Author: Seth Briney
Acknowledgments: Special thanks to Richard S. Sutton, Andrew G. Barto, Adam White, Martha White, and Richard Weiss
Please feel free to email any questions about this program or reinforcement learning in general to [email protected].
This is a slight revision of a maze-running reinforcement learning AI I wrote while taking some undergrad classes at The Evergreen State College, in preparation for my Master of Computer Science degree.
It produces a graphical output of the Q values of the maze grid. Here's an example for default parameters:
Assignment: Write policy iteration type algorithm using numpy arrays.

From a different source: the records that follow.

import Literature.MathematicalPhysics.StatisticalMechanics.ComplexSpinSchwingerDyson
import HarnessLib

/-!
# Lemma 4.7 of Salmhofer–Seiler with perturbed rates (the real-variable induction (4.35)–(4.37))

HONEST FRAMING (cell `pub-ymgap`, seat qcd-lit g19, `bears_on: Q1`).  Pure real-variable algebra; no
lattice, no measure.  Salmhofer–Seiler's Lemma 4.7 [SalmhoferSeiler1991, (4.28)–(4.37)] deduces
`S_n ≤ α_n S_1` from the Schwinger–Dyson inequalities (4.35)
`S_{a} ≤ (1 - (a-1)/N) S_{a-1} - ∑_{b ≥ 2} b w_b S_{a-1+b}` by the induction (4.36)–(4.37); the proof
uses of the rates `1 - j/N` only that they are NONNEGATIVE.  This file records the same induction with
an arbitrary nonnegative rate sequence `λ_j` in place of `1 - j/N` (the tree's `le_sdAlpha_mul_of_sd` is
the case `λ_j = 1 - j/N`, `sdAlphaP_rate`/`sdKP_rate`): this is the form in which the lemma survives a
small plaquette coupling `β > 0`, where the one-link gauge integrals reproduce (4.35) only up to factors
`1 + O(β)` (the cell's small-`β` programme, files `StaggeredSchwingerDysonFixedGauge`,
`GaugeLinkResampling`).  Also recorded: `α_n(λ)`, `K(λ) = ∑ k w_k α_k(λ)` depend continuously on the
rates (`tendsto_sdAlphaP`, `tendsto_sdKP`), so that `K(λ(β)) → K(N)` as `β → 0`.

References: M. Salmhofer, E. Seiler, CMP 139 (1991) 395, Lemma 4.7, (4.28)–(4.39) [SalmhoferSeiler1991].
-/

noncomputable section

open Finset Filter Topology

namespace Literature.MathematicalPhysics.StatisticalMechanics

namespace ComplexSpin

/-- `P_n(k) = ∏_{l=1}^{k} λ_{n-l}` — (4.36) with rates `λ_j` for `1 - j/N` (`l = i+1`). [cite: SalmhoferSeiler1991, (4.36)] -/
def sdProdP (lam : ℕ → ℝ) (n k : ℕ) : ℝ :=
  ∏ i ∈ range k, lam (n - 1 - i)

/-- **`α_n(λ) = ∏_{p=1}^{n-1} λ_p / (1 + ∑_{k=2}^{n-1} k w_k ∏_{l=1}^{k-1} λ_{n-l})`** — (4.29) (product
form, see the ERRATUM in `ComplexSpinSchwingerDyson`) with rates `λ_j` for `1 - j/N`. [cite: SalmhoferSeiler1991, (4.29)] -/
def sdAlphaP (lam : ℕ → ℝ) (w : ℕ → ℝ) (n : ℕ) : ℝ :=
  (∏ i ∈ range (n - 1), lam (i + 1)) /
    (1 + ∑ i ∈ range (n - 2), ((i + 2 : ℕ) : ℝ) * w (i + 2) * sdProdP lam n (i + 1))

/-- **`K(λ) = ∑_{k=1}^{N} k w_k α_k(λ)`** — (4.39) with rates `λ_j` for `1 - j/N`. [cite: SalmhoferSeiler1991, (4.39)] -/
def sdKP (N : ℕ) (lam w : ℕ → ℝ) : ℝ :=
  ∑ k ∈ range (N + 1), (k : ℝ) * w k * sdAlphaP lam w k

/-- The printed rates `λ_j = 1 - j/N`. [cite: SalmhoferSeiler1991, (4.35)] -/
def sdRate (N : ℕ) (j : ℕ) : ℝ := 1 - (j : ℝ) / N

/-- At the printed rates `P_n(k)` is the tree's `sdProd`. [cite: SalmhoferSeiler1991, (4.36)] -/
theorem sdProdP_rate (N n k : ℕ) : sdProdP (sdRate N) n k = sdProd N n k := rfl

/-- At the printed rates `α_n(λ)` is the tree's `sdAlpha`. [cite: SalmhoferSeiler1991, (4.29)] -/
theorem sdAlphaP_rate (N : ℕ) (w : ℕ → ℝ) (n : ℕ) : sdAlphaP (sdRate N) w n = sdAlpha N w n := rfl

/-- At the printed rates `K(λ)` is the tree's `sdK`. [cite: SalmhoferSeiler1991, (4.39)] -/
theorem sdKP_rate (N : ℕ) (w : ℕ → ℝ) : sdKP N (sdRate N) w = sdK N w := rfl

/-- `α₁(λ) = 1`. [cite: SalmhoferSeiler1991, (4.39)] -/
theorem sdAlphaP_one (lam w : ℕ → ℝ) : sdAlphaP lam w 1 = 1 := by
  simp [sdAlphaP]

/-- `P_n(k) ≥ 0` for rates nonnegative up to `N`, `n ≤ N`. [cite: SalmhoferSeiler1991, (4.36)] -/
theorem sdProdP_nonneg {N : ℕ} {lam : ℕ → ℝ} (hlam : ∀ j, j ≤ N → 0 ≤ lam j) {n : ℕ} (hn : n ≤ N) (k : ℕ) :
    0 ≤ sdProdP lam n k :=
  Finset.prod_nonneg fun i _ => hlam _ (by omega)

/-- The denominator of `α_n(λ)` is `≥ 1` for nonnegative rates and `w_k ≥ 0` (`2 ≤ k ≤ N`), `n ≤ N`. [cite: SalmhoferSeiler1991, (4.29)] -/
theorem one_le_sdAlphaP_den {N : ℕ} {lam w : ℕ → ℝ} (hlam : ∀ j, j ≤ N → 0 ≤ lam j) (hw : ∀ k, 2 ≤ k → k ≤ N → 0 ≤ w k)
    {n : ℕ} (hnN : n ≤ N) :
    1 ≤ 1 + ∑ i ∈ range (n - 2), ((i + 2 : ℕ) : ℝ) * w (i + 2) * sdProdP lam n (i + 1) := by
  have : 0 ≤ ∑ i ∈ range (n - 2), ((i + 2 : ℕ) : ℝ) * w (i + 2) * sdProdP lam n (i + 1) := by
    refine Finset.sum_nonneg fun i hi => ?_
    have hi' := Finset.mem_range.mp hi
    exact mul_nonneg (mul_nonneg (Nat.cast_nonneg _) (hw (i + 2) (by omega) (by omega))) (sdProdP_nonneg hlam hnN _)
  linarith

/-- `α_n(λ) ≥ 0` for nonnegative rates and `w_k ≥ 0`, `n ≤ N`. [cite: SalmhoferSeiler1991, (4.29)] -/
theorem sdAlphaP_nonneg {N : ℕ} {lam w : ℕ → ℝ} (hlam : ∀ j, j ≤ N → 0 ≤ lam j) (hw : ∀ k, 2 ≤ k → k ≤ N → 0 ≤ w k)
    {n : ℕ} (hnN : n ≤ N) : 0 ≤ sdAlphaP lam w n :=
  div_nonneg (Finset.prod_nonneg fun i hi => hlam _ (by have := Finset.mem_range.mp hi; omega))
    (zero_le_one.trans (one_le_sdAlphaP_den hlam hw hnN))

/-- `K(λ) ≥ 0` for nonnegative rates and `w_k ≥ 0` (`1 ≤ k ≤ N`). [cite: SalmhoferSeiler1991, (4.39)] -/
theorem sdKP_nonneg {N : ℕ} {lam w : ℕ → ℝ} (hlam : ∀ j, j ≤ N → 0 ≤ lam j) (hw1 : 0 ≤ w 1) (hw : ∀ k, 2 ≤ k → k ≤ N → 0 ≤ w k) :
    0 ≤ sdKP N lam w := by
  refine Finset.sum_nonneg fun k hk => ?_
  have hkN : k ≤ N := Nat.lt_succ_iff.mp (Finset.mem_range.mp hk)
  rcases Nat.eq_zero_or_pos k with rfl | hk1
  · simp
  have hwk : 0 ≤ w k := by
    rcases Nat.lt_or_ge k 2 with h | h
    · rw [show k = 1 by omega]; exact hw1
    · exact hw k h hkN
  exact mul_nonneg (mul_nonneg (Nat.cast_nonneg k) hwk) (sdAlphaP_nonneg hlam hw hkN)

/-- **Lemma 4.7 with perturbed rates (real-variable core).**  Let `N ≥ 1`, `w₁ = 1`, `w_k ≥ 0`
(`2 ≤ k ≤ N`), rates `λ_j ≥ 0` (`j ≤ N`), and `S : ℕ → ℝ` nonnegative with the Schwinger–Dyson inequalities
`∑_{u ≤ N} u w_u S_{j+u} ≤ λ_j S_j` for all `j` ((4.35) with `λ_j` for `1 - j/N`).  Then
`S_n ≤ α_n(λ) S_1` for `1 ≤ n ≤ N`, by the induction (4.36)–(4.37) verbatim. [cite: SalmhoferSeiler1991, Lemma 4.7 ((4.35)–(4.37))] -/
theorem le_sdAlphaP_mul_of_sd {N : ℕ} (hN : 1 ≤ N) {w : ℕ → ℝ} (hw1 : w 1 = 1)
    (hw : ∀ k, 2 ≤ k → k ≤ N → 0 ≤ w k) {lam : ℕ → ℝ} (hlam : ∀ j, j ≤ N → 0 ≤ lam j) {S : ℕ → ℝ} (hS0 : ∀ n, 0 ≤ S n)
    (hsd : ∀ j : ℕ, ∑ u ∈ range (N + 1), (u : ℝ) * w u * S (j + u) ≤ lam j * S j)
    {n : ℕ} (hn1 : 1 ≤ n) (hnN : n ≤ N) : S n ≤ sdAlphaP lam w n * S 1 := by
  have hw' : ∀ k, 1 ≤ k → k ≤ N → 0 ≤ w k := by
    intro k hk1 hkN
    rcases Nat.lt_or_ge k 2 with hk | hk
    · rw [show k = 1 by omega, hw1]; exact zero_le_one
    · exact hw k hk hkN
  -- the terms of the SD sum are nonnegative
  have hterm : ∀ j u, u ∈ range (N + 1) → 0 ≤ (u : ℝ) * w u * S (j + u) := by
    intro j u hu
    have huN : u ≤ N := Nat.lt_succ_iff.mp (Finset.mem_range.mp hu)
    rcases Nat.eq_zero_or_pos u with rfl | hu1
    · simp
    · exact mul_nonneg (mul_nonneg (Nat.cast_nonneg u) (hw' u hu1 huN)) (hS0 _)
  -- (4.35) with only the `u = 1` term kept: `S_{j+1} ≤ λ_j S_j`
  have hstep1 : ∀ j : ℕ, S (j + 1) ≤ lam j * S j := by
    intro j
    have h1 : (1 : ℕ) ∈ range (N + 1) := Finset.mem_range.mpr (by omega)
    have := Finset.single_le_sum (fun u hu => hterm j u hu) h1
    simp only [Nat.cast_one, one_mul, hw1] at this
    exact this.trans (hsd j)
  -- (4.35) with the `u = 1` and `u = k` terms kept
  have hstep2 : ∀ j k : ℕ, 2 ≤ k → k ≤ N →
      S (j + 1) + (k : ℝ) * w k * S (j + k) ≤ lam j * S j := by
    intro j k hk2 hkN
    have hsub : ({1, k} : Finset ℕ) ⊆ range (N + 1) := by
      intro u hu
      rw [Finset.mem_insert, Finset.mem_singleton] at hu
      rw [Finset.mem_range]; omega
    have := Finset.sum_le_sum_of_subset_of_nonneg hsub (fun u hu _ => hterm j u hu)
    rw [Finset.sum_pair (by omega : (1 : ℕ) ≠ k)] at this
    simp only [Nat.cast_one, one_mul, hw1] at this
    exact this.trans (hsd j)
  -- the case `n = 1`
  rcases Nat.lt_or_ge n 2 with hn | hn2
  · rw [show n = 1 by omega, sdAlphaP_one, one_mul]
  -- (4.36) by induction on `k' = k - 1`: `S_n (1 + ∑_{i<k'} …) ≤ P(k'+1) S_{n-k'-1}` for `k' ≤ n-2`
  have hind : ∀ k' : ℕ, k' ≤ n - 2 →
      S n * (1 + ∑ i ∈ range k', ((i + 2 : ℕ) : ℝ) * w (i + 2) * sdProdP lam n (i + 1)) ≤
        sdProdP lam n (k' + 1) * S (n - k' - 1) := by
    intro k'
    induction k' with
    | zero =>
      intro _
      rw [Finset.sum_range_zero, add_zero, mul_one, sdProdP, Finset.prod_range_one]
      have := hstep1 (n - 0 - 1)
      rw [show n - 0 - 1 + 1 = n by omega] at this
      simpa using this
    | succ k' ih =>
      intro hk'
      have ih' := ih (by omega)
      set j := n - k' - 2 with hj
      have hj1 : j + 1 = n - k' - 1 := by omega
      have hj2 : j + (k' + 2) = n := by omega
      have h35 := hstep2 j (k' + 2) (by omega) (by omega)
      rw [hj1, hj2] at h35
      -- multiply (4.37) by `P(k'+1) ≥ 0`
      have hP : 0 ≤ sdProdP lam n (k' + 1) := sdProdP_nonneg hlam hnN _
      have h37 := mul_le_mul_of_nonneg_left h35 hP
      have hPsucc : sdProdP lam n (k' + 1 + 1) = sdProdP lam n (k' + 1) * lam j := by
        rw [sdProdP, Finset.prod_range_succ, ← sdProdP, show n - 1 - (k' + 1) = j by omega]
      rw [Finset.sum_range_succ, show n - (k' + 1) - 1 = j by omega, hPsucc]
      have hcast : ((k' + 2 : ℕ) : ℝ) = ((k' + 1 + 2 - 1 : ℕ) : ℝ) := by norm_num
      nlinarith [ih', h37, hS0 n, hS0 j]
  have hfin := hind (n - 2) le_rfl
  rw [show n - 2 + 1 = n - 1 by omega, show n - (n - 2) - 1 = 1 by omega] at hfin
  -- `P(n-1) = ∏_{p=1}^{n-1} λ_p` (reverse the order of the factors)
  have hrefl : sdProdP lam n (n - 1) = ∏ i ∈ range (n - 1), lam (i + 1) := by
    rw [sdProdP, ← Finset.prod_range_reflect (fun i => lam (i + 1)) (n - 1)]
    refine Finset.prod_congr rfl fun i hi => ?_
    have hi' := Finset.mem_range.mp hi
    rw [show n - 1 - 1 - i + 1 = n - 1 - i by omega]
  have hden : 0 < 1 + ∑ i ∈ range (n - 2), ((i + 2 : ℕ) : ℝ) * w (i + 2) * sdProdP lam n (i + 1) :=
    zero_lt_one.trans_le (one_le_sdAlphaP_den hlam hw hnN)
  rw [sdAlphaP, ← hrefl, div_mul_eq_mul_div, le_div_iff₀ hden]
  linarith [hfin]

/-- **(4.38) with perturbed rates, real-variable form**: from `S_n ≤ α_n(λ) S_1` for every bond and
`1 ≤ k ≤ N` one gets `∑_{k=1}^{N} k w_k S_k ≤ K(λ) S_1`. [cite: SalmhoferSeiler1991, (4.38)–(4.39)] -/
theorem sum_le_sdKP_mul {N : ℕ} {w : ℕ → ℝ} (hw1 : 0 ≤ w 1) (hw : ∀ k, 2 ≤ k → k ≤ N → 0 ≤ w k)
    {lam : ℕ → ℝ} {S : ℕ → ℝ} (hS : ∀ k, 1 ≤ k → k ≤ N → S k ≤ sdAlphaP lam w k * S 1) :
    ∑ k ∈ range (N + 1), (k : ℝ) * w k * S k ≤ sdKP N lam w * S 1 := by
  rw [sdKP, Finset.sum_mul]
  refine Finset.sum_le_sum fun k hk => ?_
  have hkN : k ≤ N := Nat.lt_succ_iff.mp (Finset.mem_range.mp hk)
  rcases Nat.eq_zero_or_pos k with rfl | hk1
  · simp
  have hwk : 0 ≤ w k := by
    rcases Nat.lt_or_ge k 2 with h | h
    · rw [show k = 1 by omega]; exact hw1
    · exact hw k h hkN
  rw [mul_assoc ((k : ℝ) * w k)]
  exact mul_le_mul_of_nonneg_left (hS k hk1 hkN) (mul_nonneg (Nat.cast_nonneg k) hwk)

/-! ### Continuity of `α_n(λ)` and `K(λ)` in the rates -/

section Continuity

variable {X : Type*} {l : Filter X} {lam : X → ℕ → ℝ} {lam₀ : ℕ → ℝ}

/-- `P_n(k)` depends continuously on the rates. [cite: SalmhoferSeiler1991, (4.36)] -/
theorem tendsto_sdProdP (h : ∀ j, Tendsto (fun x => lam x j) l (𝓝 (lam₀ j))) (n k : ℕ) :
    Tendsto (fun x => sdProdP (lam x) n k) l (𝓝 (sdProdP lam₀ n k)) :=
  tendsto_finsetProd _ fun _ _ => h _

/-- **`α_n(λ)` depends continuously on the rates** (at rates where its denominator does not vanish, e.g.
nonnegative rates). [cite: SalmhoferSeiler1991, (4.29)] -/
theorem tendsto_sdAlphaP (h : ∀ j, Tendsto (fun x => lam x j) l (𝓝 (lam₀ j))) (w : ℕ → ℝ) (n : ℕ)
    (hden : 1 + ∑ i ∈ range (n - 2), ((i + 2 : ℕ) : ℝ) * w (i + 2) * sdProdP lam₀ n (i + 1) ≠ 0) :
    Tendsto (fun x => sdAlphaP (lam x) w n) l (𝓝 (sdAlphaP lam₀ w n)) := by
  unfold sdAlphaP
  refine Tendsto.div (tendsto_finsetProd _ fun _ _ => h _) ?_ hden
  exact tendsto_const_nhds.add (tendsto_finsetSum _ fun i _ => (tendsto_sdProdP h n (i + 1)).const_mul _)

/-- **`K(λ)` depends continuously on the rates** (nonnegative limiting rates, `w_k ≥ 0` for `2 ≤ k ≤ N`). [cite: SalmhoferSeiler1991, (4.39)] -/
theorem tendsto_sdKP {N : ℕ} (h : ∀ j, Tendsto (fun x => lam x j) l (𝓝 (lam₀ j))) {w : ℕ → ℝ}
    (hlam₀ : ∀ j, j ≤ N → 0 ≤ lam₀ j) (hw : ∀ k, 2 ≤ k → k ≤ N → 0 ≤ w k) :
    Tendsto (fun x => sdKP N (lam x) w) l (𝓝 (sdKP N lam₀ w)) := by
  unfold sdKP
  refine tendsto_finsetSum _ fun k hk => ?_
  have hkN : k ≤ N := Nat.lt_succ_iff.mp (Finset.mem_range.mp hk)
  exact (tendsto_sdAlphaP h w k (zero_lt_one.trans_le (one_le_sdAlphaP_den hlam₀ hw hkN)).ne').const_mul _

/-- The printed rates are nonnegative up to `N`: `1 - j/N ≥ 0` for `j ≤ N`. [cite: SalmhoferSeiler1991, (4.35)] -/
theorem sdRate_nonneg {N j : ℕ} (hN : 1 ≤ N) (hj : j ≤ N) : 0 ≤ sdRate N j := by
  unfold sdRate
  rw [sub_nonneg, div_le_one (Nat.cast_pos.mpr hN)]
  exact_mod_cast hj

end Continuity

end ComplexSpin

end Literature.MathematicalPhysics.StatisticalMechanics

The following program utilizes tabular Q-learning to train a maze-runner reinforcement learning control agent.
prob_prop_to_value_episode makes decisions proportional to the running estimate of the state value to transition to.
epsilon_greedy_episode is as described, except for the following:
both prob_prop_to_value_episode and epsilon_greedy_episode have an offset to discourage backtracking, that falls off by exactly 1/(steps-last_at_states[y,x]) where y,x is the state in consideration.
The idea here is that an agent (represented by 9) will move through this array (board) until it reaches the terminal state -1.
A state is a pair of indeces n,m which represents a place on the board.
Rules:
The agent can only occupy states with 0, The agent can make jump to any 0 entry within the 3x3 sub-array centered at the current state. The terminal state is -1, and an episode will end once the terminal state is contained in the 3x3 sub-array centered at the state.
I will use "the surroundings" to refer to "3x3 sub-array centered at the state".